Mais merde, un contrat d’Hibernation, cela enfonce à tous les coups un enterrement première classe… L’immortalité… Qui sait ce que le siècle prochain peut nous apporter ? La vie éternelle, jeune, saine… ? Rien à perdre dans ce contrat, au pire c’est un attrape-couillon, et de toute façon une fois qu’on est mort…
Est-ce que je pourrais m’en tirer ? Jouer le jeu de Howards mais avec assez de subtilité pour garder l’émission ? D’ailleurs une fois le contrat signé en trois exemplaires, Bennie ne peut plus se dédire… tandis que le vieux Jack Barron ne signerait rien de légalement compromettant et pourrait retourner sa veste à n’importe quel moment. À ce qu’il paraît, tu le tiens par les couilles, Jack, baby. Mais mollo !
— Je vois que vous réfléchissez, dit Howards. Vous imaginez quelle impression ça doit faire, hein ? Cent millions d’années, l’éternité, pour quelques mois au plus de coopération. À chaque homme son prix, dit le dicton. Mais moi, j’ai quelque chose de neuf. Au prix que j’offre, n’importe qui est vendeur.
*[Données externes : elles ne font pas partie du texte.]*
import Summits.BirchSwinnertonDyer.BirchSwinnertonDyer.Theorems.ErratumRoadFiveEulerHalfNotRamTateComponentPlaces
import Summits.BirchSwinnertonDyer.BirchSwinnertonDyer.Theorems.ErratumRoadFiveEulerHalfNotRamTateComponentSplitPlace
import Summits.BirchSwinnertonDyer.BirchSwinnertonDyer.Theorems.ErratumRoadFiveAuxNormReceptacleDefs
import Literature.NumberTheory.EllipticCurves.RingClassFieldConjugation
import HarnessLib

/-!
# ErratumRoadFive, crux `EulerHalfNotRamNoInertSetAtFive` (stmt-BirchSwinnertonDyer-19715), line `birth` v15 «birth ⊕ aux_norm»:
# the leaf stub S1 — `stub_tateComponentFamilyLinear` (the Tate component characters on the CM tower at a K-split
# multiplicative prime, K-linear form) — ASSEMBLED from F1 (local character) and F2 (global → local bridges)

Cell `bsd-stepL`, width seat `bsd-line-er5-p1-w3` g6. THEOREMS ONLY (no definition, no named fact, no `sorry`);
`--supports stmt-BirchSwinnertonDyer-19715`. HONEST FRAMING: this proves the stub text
`AuxNormReceptacle.TateComponentFamilyLinear W K ι q` (LEAD er5-p1 g3's Defs module, ideator bsd-idea-9 g9's v5 text) under the
stub's hypotheses; it does NOT close 19715 by itself (the v15 skeleton has two further leaves, (C) and (O)); item 27982 untouched; no
summit statement is proved; BSD is proved for no curve.

## Construction

`c := ord_q Δ_min(W)`. For a level `n ≥ 1` prime to `q` and a place `w ∋ q` of `K[n]`, let `v := w ∩ 𝓞_K` (a place of `K` above `q`;
`q` is K-split), choose a `K`-embedding `e_w : K[n] → K̄` cutting out `w` through the chosen `K̄ → K̄_v`
(`exists_algHom_isEquiv_of_under_eq`), and set
`comp n w := cast ∘ comp_v ∘ (E(K[n]) → E(K̄) → E(K̄_v))` — `comp_v : Dom_v →+ ZMod (ord_v Δ_min(W ⊗ K))` the local Tate component
character of `TateComponent.exists_componentHom_localPoints` (F1b, p643753; well defined on the push-forward since `K[n]/K` is unramified
at `v ∤ n`, `smul_pointsMap_map_eq_self_of_mem_inertia`, p644863), `cast : ZMod (ord_v Δ_min(W ⊗ K)) ≃ ZMod c` by
`splitPlace_localData` (p645245). The value does not depend on the embedding cutting out `w` (`exists_resGal_apply_eq_of_isEquiv` +
`pointsMap_map_eq_smul_of_forall_apply_eq`, p645702, with the `Γ_{K_v}`-invariance (4) of F1b) — `comp_spec`. Then (K1) is the kernel
clause (3) of F1b read through JET's G-rec (`pointsMap_map_mem_E0Receptacle_iff`); (K2) extends the embedding of `K[n₀]` to `K[n]`
(`IsAlgClosed.lift`) and uses `comp_spec`; (K3) uses `isEquiv_comap_comp_algEquiv` (`e_w ∘ τ` cuts out `τ⁻¹ w`) and `comp_spec`.

References (locators only): [cite: SilvermanATAEC1994, IV Cor. 9.2 (d), V Thm. 3.1] [cite: SilvermanAEC2009, VII.§2 Prop. 2.1]
[cite: NeukirchANT1999, Ch. II (8.1), §9 (9.6)] [cite: Cox2013, §9.A] [cite: GrossLMS1991, §4 (𝒢_n)].
-/

set_option linter.dupNamespace false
— Pas si vite, Bennie, dit Barron. Il y a quelque chose qui cloche. D’accord, j’avoue que l’idée d’un contrat d’Hibernation m’intéresse et que peut-être, je dis bien peut-être, je pourrais vous prendre au mot. Mais pourquoi tenez-vous tellement à me recruter à n’importe quel prix ? Votre projet de loi est pratiquement dans la poche. Vous avez assez d’influence au Congrès pour cela. De plus, si vous avez les moyens d’offrir en prime des contrats d’Hibernation, pourquoi ne pas vous adresser aux gros pontes directement ? Si à trente-huit ans je ne dis pas non à votre contrat, qu’est-ce que ce serait si j’étais sénateur ou membre du Congrès, avec trente ans de mieux sur les épaules ? Il semblerait que dans cette affaire vous ayez beaucoup moins besoin de moi que moi de vous, et que vous vous montriez généreux. Mais je vous vois mal en train de jouer les philanthropes. Je me méfie trop des cadeaux empoisonnés.
« Vous essayez de venir à ma hauteur, Howards, alors que vous pourriez jouer ça au-dessus de ma tête. N’essayez pas de me bluffer, vous avez peur. Vous craignez que votre projet de loi ne soit pas accepté, alors qu’à ma connaissance il devrait passer comme une lettre à la poste. Donc, il y a quelque chose que je ne sais pas, et avant de parler affaires avec vous j’ai bien l’intention de le découvrir.
— C’est cette foutue question raciale que votre émission a soulevée avant-hier soir, déclara Howards avec une véhémence visiblement affectée qui mit instantanément Barron sur ses gardes. Tout ce tissu de conneries de Greene et des autres qui va retourner chaque Nègre de ce pays contre…
— Un moment, Howards, trancha Barron, irrité mais en même temps calculant froidement. Pour commencer, je vous ai déjà dit que je n’aime pas le mot « Nègre ». Ensuite, tout ça c’est du folklore. Quatre-vingts pour cent des Noirs votent de toute façon pour la C.J.S., et la C.J.S. en veut à mort à votre projet de loi, alors comment pouvez-vous dire que je vous coûte des voix que vous n’avez jamais eues depuis le début ? D’accord, vous avez contre vous et pour des raisons différentes la C.J.S. et les Républicains, mais je ne vois pas en quoi ça vous inquiète avec Hennering comme homme de paille et même Teddy le Prétendant obligé de s’écraser devant votre influence au parti démocrate. Les Démocrates contrôlent quoi… près des deux tiers du Congrès ? Et vous terrorisez à ce point les autres tendances qu’elles ne bougeront pas tant que Hennering et compagnie seront dans votre poche. Alors qu’est-ce que…
— Vous voulez dire que vous n’êtes pas au courant ?
— Au courant de quoi ?
— Hennering, fit Howards en sortant de sa poche une coupure de presse déchirée qu’il jeta sur le bureau. Barron lut :
TED HENNERING SE TUE DANS UNE CATASTROPHE AÉRIENNE
Son avion privé explose en plein vol.
— C’est arrivé la nuit dernière, reprit Howards. Vous comprenez maintenant pourquoi je suis un peu nerveux. Hennering était notre meilleur garant pour le projet de loi. Lui mort, nous ne sommes pas exactement en mauvaise posture mais nous perdons une partie de notre avantage, et je ne veux pas courir de risque même minime. Vous pouvez compenser la perte de cet avantage en calmant les Nè… euh… Noirs. C’est la raison pour laquelle je vous offre un contrat d’Hibernation, Barron. Sans votre aide, le projet de loi est presque sûr de passer. Mais je n’aime pas ce presque. C’est une certitude qu’il me faut.